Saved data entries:
import Summits.BirchSwinnertonDyer.BirchSwinnertonDyer.Theorems.ResidualThetaTransportAtTwoResidualSignedLambdaLowerCMAtTwoFourTermDuality
import Summits.BirchSwinnertonDyer.BirchSwinnertonDyer.Theorems.ResidualThetaTransportAtTwoResidualSignedLambdaLowerCMAtTwoImprimitiveDuality
import HarnessLib

/-!
# Sketch (stub-ideation k1·g8, `stub_cmLambdaLower`) — the CORANK ROAD: the weakest sufficient
# Poitou–Tate input of the 22608 `_of` is ONE pairing-free corank inequality

HONEST FRAMING. THEOREMS ONLY (pure commutative algebra over a commutative ring `A` with fraction field
`K`, λ-currency `dim_K (K ⊗_A ·)`); no `sorry`, no definition of an arithmetic object, no named fact.
Nothing here proves `stub_cmLambdaLower`, RSL_g (stmt-BirchSwinnertonDyer-22608) or (R≥)ᵖ (stmt-26074);
BSD is NOT proved by any of this.

WHAT IS PROVED (names below, namespace `…Cruxes.ResidualThetaCountLowerPureAtTwo.StubIdeasK1G8`).
§1 For ANY `A`-linear `𝒸 : H → L` and `Z ≤ H` the sequence `H/Z —(𝒸 mod Z)→ L/𝒸(Z) → L/𝒸(H) → 0` is exact
   FOR FREE (`exact_modZ_toCoker`, no duality, no injectivity), hence
   `λ(L/𝒸(Z)) ≤ λ(H/Z) + λ(L/𝒸(H))` (`finrank_baseChange_quot_map_le`), with EQUALITY when `𝒸` is injective
   (`finrank_baseChange_quot_map_eq`).
§2 THE CORANK-ROAD `_of` ALGEBRA (`le_finrank_characterModule_of_corankRoad`): from
   `hi : d + e ≤ λ(L/𝒸(Z))` (HOLD (i_D) read through `L := Λ_𝒪`, `𝒸 := Col⁺ ∘ loc₂`),
   `hii : λ(H/Z) ≤ λ(Fine⋆) + e` (HOLD (ii_D′), STUB-PLAN rev 9 §0 item 3 / 3.3‴ item 3) and the ONE
   pairing-free Poitou–Tate number `hPT : Σ + λ(L/𝒸(H)) ≤ λ((Sel ⧸ Fine)⋆)` conclude `d + Σ ≤ λ(Sel⋆)`.
   No `pair`, no `P`, no `locd` into a local carrier, no (EH_Z)/(ORTH)/(DH), no injectivity of `𝒸` (K0) is a
   hypothesis of this lemma.
§3 THE SHARP FORM OF N5 (`finrank_quot_add_le_of_duality`): the landed interface p664041's hypotheses
   (EH_Z), (ORTH), (DH) give the four-term inequality `λ(P/locd Z) + λ(Sel₀⋆) ≤ λ(Sel⋆) + λ(H/Z)` (both
   `…_of_duality` and `…_decorated` are arithmetic corollaries), and at `Z := ⊤` the zeta-free budget
   `λ(P/locd H) + λ(Sel₀⋆) ≤ λ(Sel⋆)` (`finrank_quot_range_add_le_of_duality`).
§4 (θ″) the product quotient AT THE RANGE (`finrank_baseChange_prod_quot_range_eq`): for injective `𝒸`,
   `λ((L × PS)/(𝒸, locS)(H)) = λ(PS) + λ(L/𝒸(H))`; with §3 this shows that STUB-PLAN rev 9's one-pair supply
   (S1⊕ + S2 + S4rel + S4π) discharges §2's `hPT` (`corankBudget_of_onePair`) — the corank road is WEAKER
   than (implied by) the element road, never stronger.
§5 (`corankBudget_of_split`) the budget is additive along `Fine ≤ Prim ≤ Sel`: the two-pair road (F0)
   discharges the same `hPT` — the `_of` of §2 is ROAD-AGNOSTIC.

References: [Kobayashi2003, Thm. 7.3 ((7.17)–(7.21))] (four-term sequence), [Greenberg1989, §4–5 (pp. 121–125)]
(global duality ⇒ corank of the cokernel of localisation), [GreenbergVatsal2000, Prop. 2.1, Cor. 2.3],
[MilneADT2006, I Thm. 4.10], [Washington1997, §13.2].
-/

set_option autoImplicit false
-- sketch namespace under the crux dir convention
set_option linter.dupNamespace false

noncomputable section

open scoped TensorProduct Classical

namespace Summit.BirchSwinnertonDyer.BirchSwinnertonDyer.Cruxes.ResidualThetaCountLowerPureAtTwo.StubIdeasK1G8

open Summit.BirchSwinnertonDyer.BirchSwinnertonDyer.Theorems
open Summit.BirchSwinnertonDyer.BirchSwinnertonDyer.Theorems.CharIdealLambda

universe u v w

/-! ## §1 The free cokernel chain `H/Z → L/𝒸(Z) → L/𝒸(H) → 0` -/

section CokernelChain

variable {A : Type u} [CommRing A] (K : Type w) [Field K] [Algebra A K] [IsFractionRing A K]
  {H : Type v} [AddCommGroup H] [Module A H] {L : Type v} [AddCommGroup L] [Module A L]
  (𝒸 : H →ₗ[A] L) (Z : Submodule A H)

omit [AddCommGroup H] [Module A H] in
theorem map_le_comap_range_id {H' : Type v} [AddCommGroup H'] [Module A H'] (𝒸' : H' →ₗ[A] L)
    (Z' : Submodule A H') :
    Z'.map 𝒸' ≤ (LinearMap.range 𝒸').comap (LinearMap.id : L →ₗ[A] L) := fun y hy ↦ by
  obtain ⟨x, -, rfl⟩ := Submodule.mem_map.mp hy
  exact Submodule.mem_comap.mpr (LinearMap.mem_range_self 𝒸' x)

__Task directions__
Please copy every line from the entries that includes the word "AddCommGroup".

__Solved exercise__
  {H : Type v} [AddCommGroup H] [Module A H] {L : Type v} [AddCommGroup L] [Module A L]
omit [AddCommGroup H] [Module A H] in
theorem map_le_comap_range_id {H' : Type v} [AddCommGroup H'] [Module A H'] (𝒸' : H' →ₗ[A] L)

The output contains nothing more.